Toward artificial general intelligence


Markov decision processes

Think about a problem, and break it down into states, observations, actions and all the components that would make that problem an MDP.

Planning methods

Value iteration and policy iteration are methods that help find optimal policies of problems that have MDPs available. Policies are nothing but universal plans —— a plan for every situation.

Bandit methods

When MDP is not available, the challenge becomes to find the optimal action or action distribution in the fewest number of episodes, that is, minimizing total regret.

Tabular reinforcement learning

Sequential decision-making problems under uncertainty are at the core of reinforcement learning when presented in a way that can be more easily studied.

Algorithms include first-visit and every-visit Monte Carlo prediction, temporal-difference prediction, n-step TD, and TD(\(\lambda\)).

And more control methods are covered such as first-visit and every visit Monte Carlo control, SARSA, Q-learning, double Q-learning. And more advanced methods, such as SARSA(\(\lambda\)) and Q(\(\lambda\)).

And some model based methods such as Dyna-Q and trajectory sampling.

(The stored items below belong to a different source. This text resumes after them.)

/-
Copyright: the b2b-balaban T⁴-continuum CRUX team, row NE7b OWNER lineage `t4-ne7b-p1` (gen 125). Project licence.
-/
import Summits.QuantumFields.BalabanUV.T4Continuum.Spine.NE7b.SupZdPerturbedResponseTorusLimit
import Summits.QuantumFields.BalabanUV.T4Continuum.Spine.NE7b.SupZdPerturbedSolutionTorusSeam
import Summits.QuantumFields.BalabanUV.T4Continuum.Spine.NE7b.SupZdCovarianceTorusLimit
import Summits.QuantumFields.BalabanUV.T4Continuum.Spine.NE7b.SupTorusPerturbedPointwiseDecay

/-!
# THE THERMODYNAMIC LIMIT OF THE PERTURBED FLUCTUATION COVARIANCE: along the tower `3^k`, the torus `H[V∘wm_k] + K(wm·,wm·)` road's
# fluctuation part of a block source — `u_k − Σ_{y′}(Σ_{y″}(T^{tor}_{K,k})⁻¹(y′,y″)m_k(y″))ψ^k_{y′}` (`u_k` the torus solution of the window
# reading, `m_k` its block means) — read at `σ_kp` CONVERGES, for every `p ∈ ℤ^d`, to the infinite-volume perturbed fluctuation part
# `u(p) − Σ′_{b″}m(b″)Σ′_{b′}N_K(b′,b″)Ψ^K_{b′}(p)` of (221)∕(225) — for ANY `ℤ^d` objects `Ψ^K, N_K` with (234)'s displayed clauses and ANY
# bounded `ℤ^d` solution `u`; with (243) (Hessian) and (244) (response), ALL THREE next-scale objects of the `H + K` column now have
# thermodynamic limits.  The `H + K` twin of (206): (247) for `u_k → u` and the block means, (244) for the responses, Tannery over `b″`
# under the domination from (173)'s pointwise decay of `u_k` and (166)∕(167) (row NE7b, node U5c; (166)∕(167)∕(173)∕(244)∕(247) BY NAME;
# [folklore])

Cell `pub-balaban`, sub-cell `t4`, spine estimate NE7b (`T4WeightBudget.RelWeightBound`; the cell's OWN estimate — NOT PRINTED in
[Bałaban 1983–89], NOT PROVED).  Crux-route work under `Spine/NE7b/` by the row OWNER (`t4-ne7b-p1` gen 125, file (248)) under FREEZE
(0)'s crux-prover clause; NOTHING of Bałaban's is named as a Lean object, valued or asserted; no `T4Continuum/Support` leaf typed; no `def`,
no notation; zero `sorry`.  Imports (BY NAME): the OWNER's (244) `…SupZdPerturbedResponseTorusLimit` (`zd_perturbed_response_torus_limit`,
`tendsto_of_exp_close`; through it (243), (166) `perturbed_nextScale_hessian_local`, (167) `perturbed_supNorm_bound`, `torus_kernel_class`),
(247) `…SupZdPerturbedSolutionTorusSeam` (`zd_perturbed_solution_seam_row`), (206) `…SupZdCovarianceTorusLimit` (`coarse_block_of_block_point`),
(173) `…SupTorusPerturbedPointwiseDecay` (`perturbed_pointwise_decay`), SupTorusBlockDistance `isPseudoDist_torus`, `torus_sum_exp_le`,
(186) `sum_window_reading`, (189) `summable_exp_l1`, Mathlib's `tendsto_tsum_of_dominated_convergence`.

WHY (located).  The third next-scale object of the road is the fluctuation covariance; (206) took its thermodynamic limit for the linear
column.  For `H + K` the same regrouping `Σ_{y″}m_k(y″)R_k(y″)` and window reading apply; termwise `m_k(σb″) → m(b″)` by (247)'s solution
seam on the `(n+1)^d` points of the block (beyond the window radius of `b″`) and `R_k(σb″) → h^K_{b″}(p)` by (244); the domination is
`|m_k(y″)| ≤ C_pM_fe^{−δ_pρ_k(y″,σb₀)}` ((173), the block source read through the window being a profile source about `σb₀`) times
`|R_k| ≤ c₁C_sK_{δ₁}` ((166), (167)); Tannery.

WHAT IS PROVED ([folklore]): §1 `blockMeans_decay`, `response_bounded`, `window_term_dominated'` (bookkeeping out of the headline's context);
§2 **`zd_perturbed_fluctuation_torus_limit`** (THE END, as displayed above); §3 toy.

HONEST (what this is NOT).  Pointwise convergence on block sources (no rate typed; general sources by superposition); `d ≥ 3`; `K`
symmetric; scalar skeleton ((A3), NC-NE7b-α UNRULED); nothing of the covariant propagators of [B4]–[B6]; nothing of Bałaban's asserted.
BY-NAME EFFECT ON THE WALL: NONE.  NE7b NOT PRINTED ∕ NOT PROVED; spine PROVED 0∕9; rung (B)+1 — the programme's measures remain
FINITE-torus statements, whose next-scale Hessian, response AND covariance of the perturbed column converge to the infinite-volume ones;
NOT the mass gap, NOT Clay.  HONEST DEPENDENCY: continuum YM on T⁴ ⇐ BetaPertH ∧ nine spine estimates (0∕9 proved); BetaPertH ⇐ (D1) ∧
(D4) ∧ CAP+tail; G-an2-4 gates asym, D1 and NE2∕3∕4.
-/

set_option autoImplicit false
import Literature.Probability.FitznerVanDerHofstad2017.NobleJointTwoLevelIotaKit
import Literature.Probability.FitznerVanDerHofstad2017.NobleBoundsN1Cls22
import HarnessLib

/-!
# Fitzner–van der Hofstad (2017), §6.1: the class `(a,b) = (2,0)` of (6.4) at `N = 1` for the `ι`-event

[FvdH17] = R. Fitzner, R. van der Hofstad, *Mean-field behavior for nearest-neighbor percolation in `d > 10`*,
Electron. J. Probab. **22** (2017), no. 43, arXiv:1506.07977v2; §6.1 proof of Lemma 5.3 (pp. 58–59):
"Case `a ≥ 2`" of the `Ξ^ι` start, "Case `a ≥ 2`, `b = 0`" of the middle piece, the `b = 0` right triangle.

The class estimate `h2 (2,0)` of `NobleBoundsN1IotaReduce.tsum_ofReal_nobleXiIotaN_one_le_of_cls₁₂` for the event
`E ι x = NobleJointTwoLevelIota.jointWitIota ι x`:
`J(v−u) ℙ_p^{⊗2}(jointWitIota ∩ class (2,0)) ≤ Σ_κ 𝟙{v = u+e_κ} P^{ι,2}(u,w) Ā'^{κ,2,0}(u,w,t,z) P^{E,0}(t−x,z−x)`.
Absorbed style (`NobleBoundsN1Class00` pattern: `p = J(v−u)` becomes the open bond `b₀ = (u,v)` on level `0`, the line
`{u ←1̲→ v}` of `Ā^{κ,2,0}`): on the class `z = t`; for `u = e_ι` only part `II` is live with start `P^{ι,2}(e_ι,w)`
(`NobleBoundsN1IotaStart`, rows `two_base_*`); for `u ≠ e_ι` both parts are live, bounded by the two summands of
`P^{ι,2}(u,w)` (`NobleJointTwoLevelIotaKit` §F) and added.  Middle `{u ←1̲→ v}₀ ∘ {v ←1→ t}₁ ∘ {t ↔ w}₀ ≤ Ā'^{κ,2,0}`
(`NobleBoundsN1ClassTools.piPerc_mid_two_zero_le_blockAbar'`), end `{x↔t}₁ ∘ {x↔t}₁ ≤ P^{E,0}`
(`piPerc_end_zero_le_blockPE`).  Unconditional, every `d` and `p`.
-/

namespace Literature.Probability.FitznerVanDerHofstad2017

open Literature.Barriers.CriticalPhenomena Literature.Probability.Percolation Literature.Probability.LatticeModels
open Literature.Combinatorics.SimpleGraph _root_.SimpleGraph _root_.MeasureTheory
open Literature.Probability.FitznerVanDerHofstad2017.NobleBlocks
open Literature.Probability.FitznerVanDerHofstad2017.NobleBlocks.LenIdx
open scoped ENNReal BigOperators

variable {d : ℕ}

namespace IotaCls20

/-! ### The upgraded line families (ten lines: five level-`0`, the absorbed bond, four level-`1`) -/

/-- Level `1`, class `b = 0` (`z = t`): `{v ←1→ t}, {t ↔ t}, {x ↔ t}, {x ↔ t}`. [cite: FitznerVanDerHofstad2017, §6.1 right triangle, b = 0 (arXiv:1506.07977v2 p. 59)] -/
def lv1 (v t x : Site d) : Fin 4 → Set (BondConfig (Site d)) :=
  ![event (ge 1) v t, event (ge 0) t t, event (ge 0) x t, event (ge 0) x t]

/-- Assemble a ten-line family from its five level-`0` lines. [cite: FitznerVanDerHofstad2017, §6.1 (6.4) (arXiv:1506.07977v2 p. 58)] -/
def mk (L₀ : Fin 5 → Set (BondConfig (Site d))) (u v t x : Site d) : (Fin 5 ⊕ Fin 1) ⊕ Fin 4 → Set (BondConfig (Site d)) :=
  Sum.elim (Sum.elim L₀ ![event (eq 1) u v]) (lv1 v t x)

/-- Finitarity of an assembled family. [cite: FitznerVanDerHofstad2017, §4.2 Def. 4.1 (arXiv:1506.07977v2 p. 35)] -/
theorem isFinitary_mk {L₀ : Fin 5 → Set (BondConfig (Site d))} (hL : ∀ i, IsFinitary (L₀ i)) (u v t x : Site d) :
    ∀ i, IsFinitary (mk L₀ u v t x i) := by
  rintro ((i | i) | j)
  · exact hL i
  · fin_cases i; exact isFinitary_event (eq 1) u v
  · fin_cases j
    exacts [isFinitary_event (ge 1) v t, isFinitary_event (ge 0) t t, isFinitary_event (ge 0) x t,
      isFinitary_event (ge 0) x t]

/-- Part `II`, `u = e`, `w = 0`. [cite: FitznerVanDerHofstad2017, §6.1 Case a ≥ 2 (arXiv:1506.07977v2 p. 59)] -/
def l0B0 (e t : Site d) : Fin 5 → Set (BondConfig (Site d)) :=
  ![event (ge 0) 0 0, event (ge 3) 0 e, event (ge 0) e e, event (ge 0) e e, event (ge 0) t 0]

/-- Part `II`, `u = e`, `w ≠ 0`. [cite: FitznerVanDerHofstad2017, §6.1 Case a ≥ 2 (arXiv:1506.07977v2 p. 59)] -/
def l0Bw (e w t : Site d) : Fin 5 → Set (BondConfig (Site d)) :=
  ![event (ge 1) 0 w, event (ge 2) w e, event (ge 0) e e, event (ge 0) e e, event (ge 0) t w]

/-- Part `I`, `u ≠ e`, `w ≠ e`. [cite: FitznerVanDerHofstad2017, §6.1 Case a ≥ 2 (arXiv:1506.07977v2 p. 59)] -/
def l0Iw (e u w t : Site d) : Fin 5 → Set (BondConfig (Site d)) :=
  ![event (ge 3) 0 e, event (ge 1) w e, event (ge 2) u w, event (ge 0) t w, event (ge 1) e u]

/-- Part `I`, `u ≠ e`, `w = e`. [cite: FitznerVanDerHofstad2017, §6.1 Case a ≥ 2 (arXiv:1506.07977v2 p. 59)] -/
def l0Ie (e u t : Site d) : Fin 5 → Set (BondConfig (Site d)) :=
  ![event (ge 3) 0 e, event (ge 0) e e, event (ge 2) e u, event (ge 0) t e, event (ge 2) e u]

/-- Part `II`, `u ≠ e`, `w = 0`. [cite: FitznerVanDerHofstad2017, §6.1 Case a ≥ 2 (arXiv:1506.07977v2 p. 59)] -/
def l0F0 (e u t : Site d) : Fin 5 → Set (BondConfig (Site d)) :=
  ![event (ge 0) 0 0, event (ge 3) 0 e, event (ge 0) e u, event (ge 0) e u, event (ge 0) t 0]

/-- Part `II`, `u ≠ e`, `w ≠ 0`. [cite: FitznerVanDerHofstad2017, §6.1 Case a ≥ 2 (arXiv:1506.07977v2 p. 59)] -/
def l0Fw (e u w t : Site d) : Fin 5 → Set (BondConfig (Site d)) :=
  ![event (ge 1) 0 w, event (ge 1) w e, event (ge 0) e u, event (ge 0) e u, event (ge 0) t w]

/-- [cite: FitznerVanDerHofstad2017, §4.2 Def. 4.1 (arXiv:1506.07977v2 p. 35)] -/
theorem isFinitary_l0B0 (e t : Site d) : ∀ i, IsFinitary (l0B0 (d := d) e t i) := by
  intro i; fin_cases i
  exacts [isFinitary_event (ge 0) 0 0, isFinitary_event (ge 3) 0 e, isFinitary_event (ge 0) e e,
    isFinitary_event (ge 0) e e, isFinitary_event (ge 0) t 0]

/-- [cite: FitznerVanDerHofstad2017, §4.2 Def. 4.1 (arXiv:1506.07977v2 p. 35)] -/
theorem isFinitary_l0Bw (e w t : Site d) : ∀ i, IsFinitary (l0Bw (d := d) e w t i) := by
  intro i; fin_cases i
  exacts [isFinitary_event (ge 1) 0 w, isFinitary_event (ge 2) w e, isFinitary_event (ge 0) e e,
    isFinitary_event (ge 0) e e, isFinitary_event (ge 0) t w]

/-- [cite: FitznerVanDerHofstad2017, §4.2 Def. 4.1 (arXiv:1506.07977v2 p. 35)] -/
theorem isFinitary_l0Iw (e u w t : Site d) : ∀ i, IsFinitary (l0Iw (d := d) e u w t i) := by
  intro i; fin_cases i
  exacts [isFinitary_event (ge 3) 0 e, isFinitary_event (ge 1) w e, isFinitary_event (ge 2) u w,
    isFinitary_event (ge 0) t w, isFinitary_event (ge 1) e u]

/-- [cite: FitznerVanDerHofstad2017, §4.2 Def. 4.1 (arXiv:1506.07977v2 p. 35)] -/
theorem isFinitary_l0Ie (e u t : Site d) : ∀ i, IsFinitary (l0Ie (d := d) e u t i) := by
  intro i; fin_cases i
  exacts [isFinitary_event (ge 3) 0 e, isFinitary_event (ge 0) e e, isFinitary_event (ge 2) e u,
    isFinitary_event (ge 0) t e, isFinitary_event (ge 2) e u]

/-- [cite: FitznerVanDerHofstad2017, §4.2 Def. 4.1 (arXiv:1506.07977v2 p. 35)] -/
theorem isFinitary_l0F0 (e u t : Site d) : ∀ i, IsFinitary (l0F0 (d := d) e u t i) := by
  intro i; fin_cases i
  exacts [isFinitary_event (ge 0) 0 0, isFinitary_event (ge 3) 0 e, isFinitary_event (ge 0) e u,
    isFinitary_event (ge 0) e u, isFinitary_event (ge 0) t 0]

/-- [cite: FitznerVanDerHofstad2017, §4.2 Def. 4.1 (arXiv:1506.07977v2 p. 35)] -/
theorem isFinitary_l0Fw (e u w t : Site d) : ∀ i, IsFinitary (l0Fw (d := d) e u w t i) := by
  intro i; fin_cases i
  exacts [isFinitary_event (ge 1) 0 w, isFinitary_event (ge 1) w e, isFinitary_event (ge 0) e u,
    isFinitary_event (ge 0) e u, isFinitary_event (ge 0) t w]

/-! ### Facts of the class -/

/-- On `jointWitIota ∩ class (2,0)`: the side conditions, `u ≠ w` and `t = z`.
[cite: FitznerVanDerHofstad2017, §6.1 "Case a = 2", "b = 0" (arXiv:1506.07977v2 pp. 58–59)] -/
theorem facts {ι : Fin d × Bool} {x u v w z t : Site d} {ω : Fin 2 → BondConfig (Site d)}
    (hω : ω ∈ jointWitIota ι x u v w z t ∩ clsSet u w t z 2 0) : JWιSide u v w z t x ∧ u ≠ w ∧ t = z := by
  have hs : JWιSide u v w z t x := by
    rcases hω.1 with h | h
    exacts [h.1, h.1]
  exact ⟨hs, ((mem_lineCls_two_iff u w 0 ω).1 hω.2.1).1, (mem_lineCls_zero_iff t z 1 ω).1 hω.2.2⟩

/-- The level-`1` upgrades of class `b = 0` (`z = t`, `v ≠ t`). [cite: FitznerVanDerHofstad2017, §6.1 right triangle, b = 0 (arXiv:1506.07977v2 p. 59)] -/
theorem up₁ {E C : Set (Fin 2 → BondConfig (Site d))} {u v t x : Site d} (hvt : v ≠ t) :
    ∀ ω ∈ E ∩ C, ∀ (j : Fin 4) (K : Set (Sym2 (Site d))), K ⊆ ω 1 → (∀ e ∈ K, u ∉ e) →
      K ∈ jwLines₁ v t t x j → K ∈ lv1 v t x j := by
  intro ω _ j K _ _ hL
  fin_cases j
  · exact mem_openConnGe_one_of_ne hL hvt
  · exact mem_openConnGe_zero_of_mem hL
  · have hL' : K ∈ (openConn t x : Set (BondConfig (Site d))) := hL
    exact mem_openConnGe_zero_of_mem (SimpleGraph.Reachable.symm hL')
  · have hL' : K ∈ (openConn t x : Set (BondConfig (Site d))) := hL
    exact mem_openConnGe_zero_of_mem (SimpleGraph.Reachable.symm hL')

/-- A closed bond of `ω₀` is missed by every `K ⊆ ω₀`, in either orientation. [cite: FitznerVanDerHofstad2017, §6.1 Case a = 2 (arXiv:1506.07977v2 p. 59)] -/
theorem notMem_of_subset {K ω₀ : BondConfig (Site d)} {a b : Site d} (hK : K ⊆ ω₀) (hb : s(a, b) ∉ ω₀) :
    s(a, b) ∉ K ∧ s(b, a) ∉ K :=
  ⟨fun h => hb (hK h), fun h => hb (hK (by rw [Sym2.eq_swap]; exact h))⟩

/-- The three factors of the absorbed style assemble. [cite: FitznerVanDerHofstad2017, §6.1 (6.4) (arXiv:1506.07977v2 p. 58)] -/
theorem le_blocks_of_factors {X F₀ F₁ F₂ S A E : ℝ≥0∞} (h3 : X ≤ F₀ * F₁ * F₂) (hS : F₀ ≤ S) (hA : F₁ ≤ A)
    (hE : F₂ ≤ E) : X ≤ S * A * E :=
  h3.trans (mul_le_mul' (mul_le_mul' hS hA) hE)

end IotaCls20

open IotaCls20

section

variable (p : unitInterval)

Value-based deep reinforcement learning

Neural fitted Q-iteration (NFQ), deep Q-networks (DQN), double deep Q-networks (DDQN), dueling architecture in DDQN (dueling DDQN), and prioritized experience replay (PER).

Policy-based and actor-critic deep reinforcement learning

Model-based deep reinforcement learning

Model-based deep reinforcement learning is the use of deep learning techniques for learning the transition, the reward function, or both, and then using that for decision making. Model-based methods are the most sample efficient in reinforcement learning.

But learning a model of the dynamics of an environment, in addition to a policy, a value function, or both, is more computationally expensive. And if you were to learn only a model of the dynamics, then the compounding of model error from the model would make your algorithm impractical.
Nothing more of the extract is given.